#### Work to be completed:
With both ends included, repeat exactly the lines of the entries below from the one containing "log₂ χ₃(⟨2^k⟩) /" down to the one containing "terms (VERBATIM the", and no others.

[Collected data]
import Mathlib.Analysis.SpecialFunctions.Log.Base
import Literature.Computability.AlgebraicComplexity.MatrixMultiplicationExponent
import Literature.Computability.QuantumComplexity.StabilizerRank
import Literature.Computability.QuantumComplexity.StabilizerSimulationProofs
import HarnessLib

/-!
# Stabilizer tensor rank `χ₃(⟨2^k, 2^k, 2^k⟩)` and the exponent `ω_stab`

Topic `Literature/Computability/AlgebraicComplexity`. Definition request `defn-stabTensorRank`
(route MatrixMultiplication/StabilizerTensorRank, idea card "stabilizer-bilinear-complexity";
items `stmt-MatrixMultiplication-3827 … 3835` inline the predicate below verbatim).

Read a leg `w : Fin (2^k) × Fin (2^k) → ℂ` of a rank-one term of a decomposition of the matrix
multiplication tensor `⟨2^k, 2^k, 2^k⟩` (`matMulTensor ℂ (2^k) (2^k) (2^k)`, Bläser 2013 §5) as a
`2k`-qubit vector — row bits followed by column bits, `Fin (k + k) → Bool` (`legBits`). A
decomposition `⟨2^k, 2^k, 2^k⟩ = ∑_{i<r} cᵢ · wᵢ ⊗ uᵢ ⊗ vᵢ` over `ℂ` is a STABILIZER SCHEME with `r`
terms if all `3r` legs, so read, are stabilizer states (`stabilizerStates (k + k)`, the Clifford
orbit of `|0^{2k}⟩`, Aaronson–Gottesman 2004; the vocabulary of stabilizer RANK,
Bravyi–Smith–Smolin / Bravyi–Gosset 2016, transported from vectors to the three legs of a bilinear
algorithm). `stabTensorRank k = χ₃(⟨2^k⟩)` is the least such `r` and
`omegaStab = ω_stab = inf_{k ≥ 1} log₂ χ₃(⟨2^k⟩) / k`.

* `legBits k f` — the `2k`-qubit reading of a leg (VERBATIM the reindexing lambda of the route
  items: `x ↦ f (finFunctionFinEquiv (finTwoEquiv.symm ∘ x ∘ Fin.castAdd k),
  finFunctionFinEquiv (finTwoEquiv.symm ∘ x ∘ Fin.natAdd k))`).
* `HasStabilizerScheme k r` — `⟨2^k, 2^k, 2^k⟩` has a stabilizer scheme with `r` terms (VERBATIM the
  inline block of the route items, so that they restate as one-liners:
  `hasStabilizerScheme_iff` is `Iff.rfl` against the inline text).
* `stabTensorRank k : ℕ` — `sInf {r | HasStabilizerScheme k r}`; `omegaStab : ℝ` —
  `⨅ k, log₂ (stabTensorRank (k+1)) / (k+1)` (the infimum over `k ≥ 1`, written with an index shift
  so that no empty inner infimum occurs).
* API, all proved: `hasStabilizerScheme_iff`, `stabTensorRank_le_of_hasStabilizerScheme`,
  `omegaStab_le` (each `log₂ χ₃(⟨2^k⟩)/k`, `k ≥ 1`, bounds `ω_stab`), `bddBelow_range_omegaStab`,
  `omegaStab_nonneg`; `bitSplitEquiv k : QReg (k + k) ≃ Fin (2^k) × Fin (2^k)` (the bijection
  behind `legBits`), `legBits_single` (a matrix unit reads as a computational basis state), the
  standard algorithm `⟨n,n,n⟩ = ∑ e_{κν} ⊗ e_{κμ} ⊗ e_{μν}` (Bläser 2013, §5) as a stabilizer scheme
  (`hasStabilizerScheme_standard`, using the tree's `basisState_mem_stabilizerStates`), hence
  `stabTensorRank_le : χ₃(⟨2^k⟩) ≤ 2^k·2^k·2^k`, the infimum is attained
  (`hasStabilizerScheme_stabTensorRank`) and `tensorRank_le_stabTensorRank : R(⟨2^k⟩) ≤ χ₃(⟨2^k⟩)`.

## Sources and status of the notion

* The MODEL is the route's (idea card stabilizer-bilinear-complexity, refuter-graded
  new-combination; no published source defines `χ₃`): it restricts the coefficient structure of
  rank decompositions (Bläser 2013, §4: rank = least number of triads; §5, Def. 5.1: `ω`) by the
  stabilizer condition of quantum information (Aaronson–Gottesman 2004, Thm 1: stabilizer states
  = Clifford circuits applied to `|0ⁿ⟩`; Bravyi–Gosset 2016: stabilizer rank `χ` of a vector).
  The docstring tags cite these components; nothing here is claimed to be in print as such.
* `ω ≤ ω_stab ≤ log₂ 7` (Strassen's 21 legs are stabilizer states) and Kronecker-closedness
  (Fekete) are route items (`StrassenStabilizer`, `StabKronecker`, `StrassenPowerFrame`), not
  vendored here.

## Design choices

* `sInf` over `ℕ`: were no stabilizer scheme to exist the value would be the junk `0`; the set
  is non-empty (`(2^k)³` terms always work, `hasStabilizerScheme_standard`), so `χ₃` is a minimum.
* Imports `…QuantumComplexity.StabilizerSimulationProofs` only for `basisState_mem_stabilizerStates`
  (the requesting route's Theses file imports all of Mathlib, so the weight is immaterial there).
* `omegaStab` is a conditionally complete infimum over `ℝ` of non-negative terms
  (`bddBelow_range_omegaStab`), hence a genuine infimum; the shift `k ↦ k + 1` implements
  "`k ≥ 1`" (at `k = 0` the quotient `log₂ χ₃ / 0` would be the junk `0`).
* Coefficients `cᵢ ∈ ℂ` are kept separate from the legs (legs are genuine stabilizer states, not
  their multiples), exactly as in the route items.
-/

noncomputable section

#### Written solution:
`omegaStab = ω_stab = inf_{k ≥ 1} log₂ χ₃(⟨2^k⟩) / k`.

* `legBits k f` — the `2k`-qubit reading of a leg (VERBATIM the reindexing lambda of the route
  items: `x ↦ f (finFunctionFinEquiv (finTwoEquiv.symm ∘ x ∘ Fin.castAdd k),
  finFunctionFinEquiv (finTwoEquiv.symm ∘ x ∘ Fin.natAdd k))`).
* `HasStabilizerScheme k r` — `⟨2^k, 2^k, 2^k⟩` has a stabilizer scheme with `r` terms (VERBATIM the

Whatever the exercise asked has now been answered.